For the point about MySQL connections going to sleep mode, you can do the following.

  • Debug the datasource used by Hibernate, try to increase the pool size & check for any issues in it.
  • Define a timeout period for connections. JBoss has several configurations related to this like blocking-timeout-millis, idle-timeout-minutes etc.
  • Declare a mechanism to validate periodically the connection resources in the pool for activeness. You can explore OracleStaleConnectionChecker for options.
  • Configure miniumn connections in the pool. This is important because when all the stale connections are discarded, empty pool needs to be pre-filled & ready with active connections.

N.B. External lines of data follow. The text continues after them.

import Summits.Ventures.YMGap.Thresholds.HaarFourthMomentSUNTrace
import HarnessLib

/-!
# The fourth moment of the `SU(N)` character for `N = 3` and every `N ≥ 5`: `∫ (Re tr U)⁴ dU = 3/4`, i.e. the FOURTH CUMULANT of
# `Re tr U` VANISHES at `β = 0` (row type C-PRESS, `β = 0` inputs, part 19d)

Cell `pub-ymgap`, seat ds-1 (gen 11). HONEST FRAMING: pure compact-group integration for a compact group `G ≅ SU(N)`, `N = 2 + n`,
`N ≥ 3`, `N ∤ 4` (i.e. `N ≠ 4`); nothing lattice-specific beyond the remark below, nothing about the continuum or the Clay problem. Kernel theorems only,
0 compute, no definitions.

`(Re z)⁴ = (Re z⁴ + 4|z|² Re z² + 3|z|⁴)/8` (`re_pow_four_eq`). For `z = tr ρ(g)`: `∫ z⁴ = 0` when `N ∤ 4` and `∫ |z|² z² = 0` when `N ∤ 2`
(centre twists: `ζ⁴ ≠ 1` iff `N ∤ 4`, `ζ² ≠ 1` iff `N ∤ 2`, `ζ = e^{2πi/N}`), and `∫ |z|⁴ = 2` (part 19c, `N ≥ 3`). Hence for `N ≥ 3`, `N ≠ 4`:
★★ `∫ (Re tr ρ(g))⁴ dg = 3/4` (`integral_reTr_pow_four_SUN`), and with `∫ (Re tr)² = 1/2` (`charVariance_eq_half`):
★★ `κ₄(Re tr U) = 3/4 − 3·(1/2)² = 0` (`fourthCumulant_reTr_eq_zero`) — the `SU(N)` plaquette character is GAUSSIAN TO FOURTH ORDER at
`β = 0` for `N = 3` and every `N ≥ 5`; contrast `SU(2)` (`κ₄ = 2 − 3 = −1`, part 10, the number behind `f⁗(0) = −6`) and `SU(4)` (where
`∫ tr⁴ = 1` contributes). For `SU(3)` lattice gauge theory: the single-plaquette fourth cumulant of `W_p = (1/3) Re tr U_p` at `β = 0` is `0`.
References: P. Diaconis, M. Shahshahani, J. Appl. Probab. 31A (1994) 49; M. Creutz, *Quarks, gluons and lattices* (1983) §8.
Everything here is proved. [folklore]
-/

noncomputable section

open MeasureTheory Complex
open Literature.MathematicalPhysics.QuantumLattice Literature.MathematicalPhysics.QuantumFieldTheory

namespace Summit.Ventures.YMGap.HaarFourthMomentSUN

open RobustBall.HaarSecondMoments (integral_comp_mul_left smul_one_mem)
open HaarThirdMomentSU3 (eq_zero_of_mul_eq_self)

section Character

variable {n : ℕ} {G : Type*} [Group G] [TopologicalSpace G] [IsTopologicalGroup G] [CompactSpace G]
  [MeasurableSpace G] [BorelSpace G] (ρ : G →* Matrix (Fin (2 + n)) (Fin (2 + n)) ℂ)

/-- The pointwise identity `(Re z)⁴ = (Re(z⁴) + 4 Re(|z|²·z²) + 3 |z|⁴)/8` (with `|z|² = z z̄`). [folklore] -/
theorem re_pow_four_eq (z : ℂ) :
    z.re ^ 4 = ((z ^ 4).re + 4 * (z * (starRingEnd ℂ) z * z ^ 2).re + 3 * Complex.normSq z ^ 2) / 8 := by
  have hz : (starRingEnd ℂ) z = ⟨z.re, -z.im⟩ := rfl
  rw [hz, Complex.normSq_apply]
  simp only [pow_succ, pow_zero, one_mul, Complex.mul_re, Complex.mul_im]
  ring

/-- **`∫ (tr ρ(g))⁴ dg = 0` when `N ∤ 4`** (centre twist: `ζ⁴ ≠ 1`). [folklore] -/
theorem integral_trace_pow_four_eq_zero (hρ : IsSpecialUnitaryModel ρ) (h4 : ¬ (2 + n) ∣ 4) :
    ∫ g, (ρ g).trace ^ 4 ∂haarProbability G = 0 := by
  set ζ : ℂ := Complex.exp (2 * Real.pi * Complex.I / (2 + n : ℕ)) with hζdef
  have hN0 : (2 + n : ℕ) ≠ 0 := by omega
  have hprim : IsPrimitiveRoot ζ (2 + n) := Complex.isPrimitiveRoot_exp (2 + n) hN0
  have hζ4 : ζ ^ 4 ≠ 1 := fun h => h4 ((hprim.pow_eq_one_iff_dvd 4).mp h)
  have hmem : ζ • (1 : Matrix (Fin (2 + n)) (Fin (2 + n)) ℂ) ∈ Matrix.specialUnitaryGroup (Fin (2 + n)) ℂ := by
    rw [hζdef]; exact smul_one_mem (N := 2 + n) hN0
  have h := integral_comp_mul_left ρ hρ hmem (fun M => M.trace ^ 4)
  have ht : ∀ M : Matrix (Fin (2 + n)) (Fin (2 + n)) ℂ, (ζ • (1 : Matrix (Fin (2 + n)) (Fin (2 + n)) ℂ) * M).trace ^ 4 =
      ζ ^ 4 * M.trace ^ 4 := fun M => by rw [smul_mul_assoc, one_mul, Matrix.trace_smul, smul_eq_mul, mul_pow]
  simp only [ht] at h
  rw [integral_const_mul] at h
  exact eq_zero_of_mul_eq_self hζ4 h

/-- **`∫ |tr ρ(g)|² (tr ρ(g))² dg = 0` for `N ≥ 3`** (centre twist: `|tr|²` is invariant, `tr² ↦ ζ² tr²`, `ζ² ≠ 1`). [folklore] -/
theorem integral_normSq_mul_trace_sq_eq_zero (hρ : IsSpecialUnitaryModel ρ) (hn : 1 ≤ n) :
    ∫ g, (ρ g).trace * (starRingEnd ℂ) (ρ g).trace * (ρ g).trace ^ 2 ∂haarProbability G = 0 := by
  set ζ : ℂ := Complex.exp (2 * Real.pi * Complex.I / (2 + n : ℕ)) with hζdef
  have hN0 : (2 + n : ℕ) ≠ 0 := by omega
  have hprim : IsPrimitiveRoot ζ (2 + n) := Complex.isPrimitiveRoot_exp (2 + n) hN0
  have hζ2 : ζ ^ 2 ≠ 1 := fun h => by
    have := Nat.le_of_dvd two_pos ((hprim.pow_eq_one_iff_dvd 2).mp h); omega
  have hnorm : ‖ζ‖ = 1 := hprim.norm'_eq_one hN0
  have hconj : ζ * (starRingEnd ℂ) ζ = 1 := by
    rw [Complex.mul_conj, Complex.normSq_eq_norm_sq, hnorm]; simp
  have hmem : ζ • (1 : Matrix (Fin (2 + n)) (Fin (2 + n)) ℂ) ∈ Matrix.specialUnitaryGroup (Fin (2 + n)) ℂ := by
    rw [hζdef]; exact smul_one_mem (N := 2 + n) hN0
  have h := integral_comp_mul_left ρ hρ hmem (fun M => M.trace * (starRingEnd ℂ) M.trace * M.trace ^ 2)
  have ht : ∀ M : Matrix (Fin (2 + n)) (Fin (2 + n)) ℂ,
      (ζ • (1 : Matrix (Fin (2 + n)) (Fin (2 + n)) ℂ) * M).trace * (starRingEnd ℂ) (ζ • (1 : Matrix (Fin (2 + n)) (Fin (2 + n)) ℂ) * M).trace
        * (ζ • (1 : Matrix (Fin (2 + n)) (Fin (2 + n)) ℂ) * M).trace ^ 2 =
      ζ ^ 2 * (M.trace * (starRingEnd ℂ) M.trace * M.trace ^ 2) := by
    intro M
    rw [smul_mul_assoc, one_mul, Matrix.trace_smul, smul_eq_mul, map_mul]
    linear_combination (ζ ^ 2 * M.trace * (starRingEnd ℂ) M.trace * M.trace ^ 2) * hconj
  simp only [ht] at h
  rw [integral_const_mul] at h
  exact eq_zero_of_mul_eq_self hζ2 h

/-- ★★ **`∫ (Re tr ρ(g))⁴ dg = 3/4` for `G ≅ SU(N)`, `N ≥ 3`, `N ≠ 4`** — three quarters of `∫|tr|⁴ = 2`, the other terms of
`(Re z)⁴` dying by the centre. [folklore] -/
theorem integral_reTr_pow_four_SUN (hρ : IsSpecialUnitaryModel ρ) (hn : 1 ≤ n) (h4 : ¬ (2 + n) ∣ 4) :
    ∫ g, PlaquetteLowerBound.reTr ρ g ^ 4 ∂haarProbability G = 3 / 4 := by
  unfold PlaquetteLowerBound.reTr
  simp_rw [re_pow_four_eq]
  have hc : Continuous fun g : G => (ρ g).trace := hρ.1.matrix_trace
  have hi4c : Integrable (fun g : G => (ρ g).trace ^ 4) (haarProbability G) :=
    (hc.pow 4).integrable_of_hasCompactSupport (HasCompactSupport.of_compactSpace _)
  have hi22c : Integrable (fun g : G => (ρ g).trace * (starRingEnd ℂ) (ρ g).trace * (ρ g).trace ^ 2) (haarProbability G) :=
    ((hc.mul (Complex.continuous_conj.comp hc)).mul (hc.pow 2)).integrable_of_hasCompactSupport
      (HasCompactSupport.of_compactSpace _)
  have hi4 : Integrable (fun g : G => ((ρ g).trace ^ 4).re) (haarProbability G) := hi4c.re
  have hi22 : Integrable (fun g : G => 4 * ((ρ g).trace * (starRingEnd ℂ) (ρ g).trace * (ρ g).trace ^ 2).re)
      (haarProbability G) := hi22c.re.const_mul 4
  have hiN : Integrable (fun g : G => 3 * Complex.normSq (ρ g).trace ^ 2) (haarProbability G) :=
    (((Complex.continuous_normSq.comp hc).pow 2).const_mul 3).integrable_of_hasCompactSupport
      (HasCompactSupport.of_compactSpace _)
  have hi12 : Integrable (fun g : G => ((ρ g).trace ^ 4).re +
      4 * ((ρ g).trace * (starRingEnd ℂ) (ρ g).trace * (ρ g).trace ^ 2).re) (haarProbability G) := hi4.add hi22
  rw [integral_div, integral_add hi12 hiN, integral_add hi4 hi22, integral_const_mul, integral_const_mul,
    integral_normSq_trace_sq ρ hρ hn]
  have e4 : ∫ g, ((ρ g).trace ^ 4).re ∂haarProbability G = 0 := by
    have h := integral_re hi4c
    rw [integral_trace_pow_four_eq_zero ρ hρ h4] at h
    simpa using h
  have e22 : ∫ g, ((ρ g).trace * (starRingEnd ℂ) (ρ g).trace * (ρ g).trace ^ 2).re ∂haarProbability G = 0 := by
    have h := integral_re hi22c
    rw [integral_normSq_mul_trace_sq_eq_zero ρ hρ hn] at h
    simpa using h
  rw [e4, e22]
  norm_num

/-- ★★ **THE FOURTH CUMULANT OF THE `SU(N)` CHARACTER VANISHES AT `β = 0` for `N = 3` and every `N ≥ 5`**:
`∫ (Re tr)⁴ − 3 (∫ (Re tr)²)² = 3/4 − 3·(1/2)² = 0` (`G ≅ SU(N)`, `N ≥ 3`, `N ≠ 4`; the odd moments vanish, so this is `κ₄`).
[folklore] -/
theorem fourthCumulant_reTr_eq_zero (hρ : IsSpecialUnitaryModel ρ) (hn : 1 ≤ n) (h4 : ¬ (2 + n) ∣ 4) :
    (∫ g, PlaquetteLowerBound.reTr ρ g ^ 4 ∂haarProbability G) -
      3 * (∫ g, PlaquetteLowerBound.reTr ρ g ^ 2 ∂haarProbability G) ^ 2 = 0 := by
  have hV := RobustBall.HaarSecondMoments.charVariance_eq_half ρ hρ (by omega : 3 ≤ 2 + n)
  unfold PlaquetteLowerBound.charVariance at hV
  rw [integral_reTr_pow_four_SUN ρ hρ hn h4, hV]
  norm_num

/-- ★ The same for the normalised plaquette variable `W = (1/N) Re tr U`: `E W⁴ − 3 (E W²)² = 0` at `β = 0` (`N ≥ 3`, `N ≠ 4`).
[folklore] -/
theorem fourthCumulant_plaquetteVariable_eq_zero (hρ : IsSpecialUnitaryModel ρ) (hn : 1 ≤ n) (h4 : ¬ (2 + n) ∣ 4) :
    (∫ g, (((2 + n : ℕ) : ℝ)⁻¹ * PlaquetteLowerBound.reTr ρ g) ^ 4 ∂haarProbability G) -
      3 * (∫ g, (((2 + n : ℕ) : ℝ)⁻¹ * PlaquetteLowerBound.reTr ρ g) ^ 2 ∂haarProbability G) ^ 2 = 0 := by
  simp_rw [mul_pow]
  rw [integral_const_mul, integral_const_mul]
  have h := fourthCumulant_reTr_eq_zero ρ hρ hn h4
  have hV := RobustBall.HaarSecondMoments.charVariance_eq_half ρ hρ (by omega : 3 ≤ 2 + n)
  unfold PlaquetteLowerBound.charVariance at hV
  rw [integral_reTr_pow_four_SUN ρ hρ hn h4, hV] at h ⊢
  ring

end Character

/-! ### The concrete groups `SU(3)` and `SU(N)`, `N ≥ 5` -/

/-- ★★ **`∫_{SU(3)} (Re tr U)⁴ dU = 3/4`.** [folklore] -/
theorem integral_reTr_pow_four_su3 :
    ∫ U, ((U : Matrix (Fin 3) (Fin 3) ℂ).trace.re) ^ 4 ∂haarProbability (Matrix.specialUnitaryGroup (Fin 3) ℂ) = 3 / 4 := by
  have h := integral_reTr_pow_four_SUN (n := 1) (fundamentalRep (Fin 3)) (TorusAreaLaw.isSpecialUnitaryModel_fundamentalRep 3)
    le_rfl (by norm_num)
  simpa only [PlaquetteLowerBound.reTr, fundamentalRep_apply] using h

/-- ★★ **`SU(3)`: the fourth cumulant of the plaquette variable `W = (1/3) Re tr U` at `β = 0` is ZERO**:
`∫ W⁴ − 3 (∫ W²)² = 0` (`∫ W² = 1/18`, `∫ W⁴ = 1/108`). [folklore] -/
theorem su3_fourthCumulant_plaquetteVariable_eq_zero :
    (∫ U, ((3 : ℝ)⁻¹ * (U : Matrix (Fin 3) (Fin 3) ℂ).trace.re) ^ 4 ∂haarProbability (Matrix.specialUnitaryGroup (Fin 3) ℂ)) -
      3 * (∫ U, ((3 : ℝ)⁻¹ * (U : Matrix (Fin 3) (Fin 3) ℂ).trace.re) ^ 2
        ∂haarProbability (Matrix.specialUnitaryGroup (Fin 3) ℂ)) ^ 2 = 0 := by
  have h := fourthCumulant_plaquetteVariable_eq_zero (n := 1) (fundamentalRep (Fin 3))
    (TorusAreaLaw.isSpecialUnitaryModel_fundamentalRep 3) le_rfl (by norm_num)
  have e3 : ((2 + 1 : ℕ) : ℝ) = 3 := by norm_num
  simp only [e3, PlaquetteLowerBound.reTr, fundamentalRep_apply] at h
  exact h

/-- ★★ **`∫_{SU(N)} (Re tr U)⁴ dU = 3/4` for every `N ≥ 3` with `N ≠ 4`.** [folklore] -/
theorem integral_reTr_pow_four_suN {N : ℕ} (hN : 3 ≤ N) (hN4 : N ≠ 4) :
    ∫ U, ((U : Matrix (Fin N) (Fin N) ℂ).trace.re) ^ 4 ∂haarProbability (Matrix.specialUnitaryGroup (Fin N) ℂ) = 3 / 4 := by
  obtain ⟨n, rfl⟩ := Nat.exists_eq_add_of_le (show 2 ≤ N by omega)
  have h4 : ¬ (2 + n) ∣ 4 := by
    intro h
    have hle := Nat.le_of_dvd (by norm_num) h
    obtain rfl | rfl : n = 1 ∨ n = 2 := by omega
    · norm_num at h
    · omega
  have h := integral_reTr_pow_four_SUN (n := n) (fundamentalRep (Fin (2 + n)))
    (TorusAreaLaw.isSpecialUnitaryModel_fundamentalRep (2 + n)) (by omega) h4
  simpa only [PlaquetteLowerBound.reTr, fundamentalRep_apply] using h

end Summit.Ventures.YMGap.HaarFourthMomentSUN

Coming to performance of Insert/Delete operations & SQL Lockout State, please try to re-order the sequence of the queries which you are firing to DB at every request. This may not be a deadlock situation but sequencing DB queries correctly will definitely lead to less lockout time and better performance.

This answer may be of use for you. Hibernate: Deadlock found when trying to obtain lock

Web-services which you have developed may require some performance optimization to make them upto the mark. Below are first few steps you can take to bring the performance up.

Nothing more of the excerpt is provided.